他只吐出了三个字。
毛骧的身体再次微不可查地一抖。
“在督造舰队和皇庄试种这两件事上,他上下其手,贪墨了多少银两,你,都查清了?”
没有质问,没有怒火,只是冰冷的确认。
毛骧没有立刻回答。
他用一种近乎于仪式般的、缓慢而沉重的动作,从紧贴胸口的衣襟内,掏出了一本册子。
那是一本账册。
册子的封皮,被大片的暗红色浸染,早已干涸,变成了触目惊心的褐色。也不知是审讯时溅上的,还是从某个死人怀里掏出来的。
他用双手,将这本沾血的账册高高举过头顶,姿态谦卑到了极点。
“回陛下。”
“已人赃并获,证据确凿。”
“凡涉案者,无论官阶高低,无论功勋大小,皆已记录在册!”
“好。”
朱元璋吐出一个字。
他没有去接那本账册,只是低头看了一眼。
“好。”
他又说了一个字,声音里听不出任何情绪。
“好。
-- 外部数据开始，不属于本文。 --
import Mathlib
import HarnessLib
import Summits.QuantumAdvantage.QuantumAdvantage.Theorems.DigitDialB
import Summits.QuantumAdvantage.QuantumAdvantage.Theorems.DigitDialK
import Summits.QuantumAdvantage.AdviceFreeQNC0.HiddenCoinsReduction
import Literature.Computability.MetaComplexity.TwoModuliExpSums

set_option linter.dupNamespace false
set_option autoImplicit false

/-!
# DigitDial (L) — THE MEMORY DIAL: strategies reading ONE chain QUADRATIC form mod ANY `M` lose the u-walk game
# (cell decomp-qadv, lens 4, g20 rev 6)

Prop-definition-free tree twin of §10d–f of the lens-4 g20 node `DigitDial`.  Strategies `y_g(u) = tab_g(Q(u))`,
`Q(u) = quadChain q l u = Σ_i [u_i]·(l_i + [u_{i-1}]·q_i) ∈ ℤ/M` (a nearest-neighbour quadratic form plus a linear form; ARBITRARY
per-cut tables `tab_g : ℤ/M → Bool`).
* `char_quadChain_eq_prod` (`e_M(j·Q(u))` = product of the memory site phases); `site_contractQ` (+ `rhoQ_sq`, `rhoQ_lt_one`): every
  site with `j q_i ≠ 0` contracts by `ρ_M = ((1+cos(π/M))/2)^{1/2} < 1`; `corr_win_quad_le`: `|Σ_u [WIN_Y(u)]·e_M(j·Q(u))| ≤ 6ρ_M^{#}·2ⁿ`;
* `card_fibre_win_le_gen` / `card_win_tab_le_of`: character expansion over the fibres of ONE `ℤ/M`-statistic (cf. `DigitDialB`);
* `qStrat_card_win_le`: `#WIN(qStrat q l tab) ≤ (3/4 + 6M·ρ_M^s)·2ⁿ` whenever every non-zero multiple `j·q` has `≥ s` non-zero
  coordinates (`n ≥ 4`) — EVERY modulus `M`, no coprimality to `3`; `qStrat_card_win_le_seven_eighths`: the `7/8` form.  0 sorry.
-/

noncomputable section

namespace Summit.QuantumAdvantage.QuantumAdvantage.Theorems.DigitDial

open Finset Summit.QuantumAdvantage.AdviceFreeQNC0 Literature.Computability.MetaComplexity
open TwistedTransfer ConstBells

/-! ### 10d. The strategy class: ONE chain quadratic form + linear form mod `M`, arbitrary tables -/

section QuadChain

variable {n : ℕ} {M : ℕ} [NeZero M]

open TwistQ

/-- The chain quadratic form plus linear form mod `M` read by the strategy: `Q(u) = Σ_i [u_i]·(l_i + [u_{i-1}]·q_i)`
(`u_{-1} := 0`; `q_0` is never read). -/
def quadChain (q l : Fin n → ZMod M) (u : Fin n → Bool) : ZMod M :=
  ∑ i : Fin n, if u i then (l i + if prevN false u i.val then q i else 0) else 0

/-- A QUAD-CHAIN STRATEGY: cut `g` fires according to an arbitrary table `tab g : ℤ/M → Bool` read at `Q(u)`. -/
def qStrat (q l : Fin n → ZMod M) (tab : Fin (n + 1) → ZMod M → Bool) : Fin (n + 1) → (Fin n → Bool) → Bool :=
  fun g u => tab g (quadChain q l u)

/-- The site phases `ζ_i = e_M(j q_i)`, `η_i = e_M(j l_i)` (and `1` beyond the input length). -/
def zetaQ (j : ZMod M) (q : Fin n → ZMod M) (i : ℕ) : ℂ := if h : i < n then (ZMod.stdAddChar (j * q ⟨i, h⟩) : ℂ) else 1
”
第三个“好”字落下时,他眼中那死寂的冰层终于裂开,沸腾的杀意,再无任何掩饰,汹涌而出。
“咱的儿子们,在外面替咱扬国威,宣皇恩,去海上搏命!”
他的声音陡然拔高,胸膛剧烈起伏,那压抑了许久的怒火,终于找到了宣泄的出口。
“这些狗娘养的蛀虫,却在后面挖咱的墙角,喝咱的血!”
“他们吃的每一口肉,喝的每一杯酒,花的每一文钱,都是从咱儿子的船底,从咱大明的国库里,抠出来的!”
“毛骧!”
这一声暴喝,如同晴空霹雳。
“臣在!”
毛骧的额头死死贴着地板,吼声从胸腔里迸发出来。
朱元璋猛地一甩袖袍,那股决绝的气势,仿佛要将这整座望楼都掀翻。
“收网吧。”
三个字,轻描淡写,却重如泰山。
宣告了一场即将来临的血雨腥风。
朱元璋转过身,重新望向那空无一物的江面,双手死死攥住了面前冰冷的栏杆,指节因为过度用力而根根发白。
他的声音,像是从牙缝里挤出来的,带着金石相击的铿锵与冷酷。
“咱要让胡惟庸,还有那些自以为劳苦功高,躺在功劳簿上就可以为所欲为的淮西勋贵们,好好看一看!”
他顿了顿,每一个字都充满了血腥的预兆。
“咱的刀,到底……还老不老!”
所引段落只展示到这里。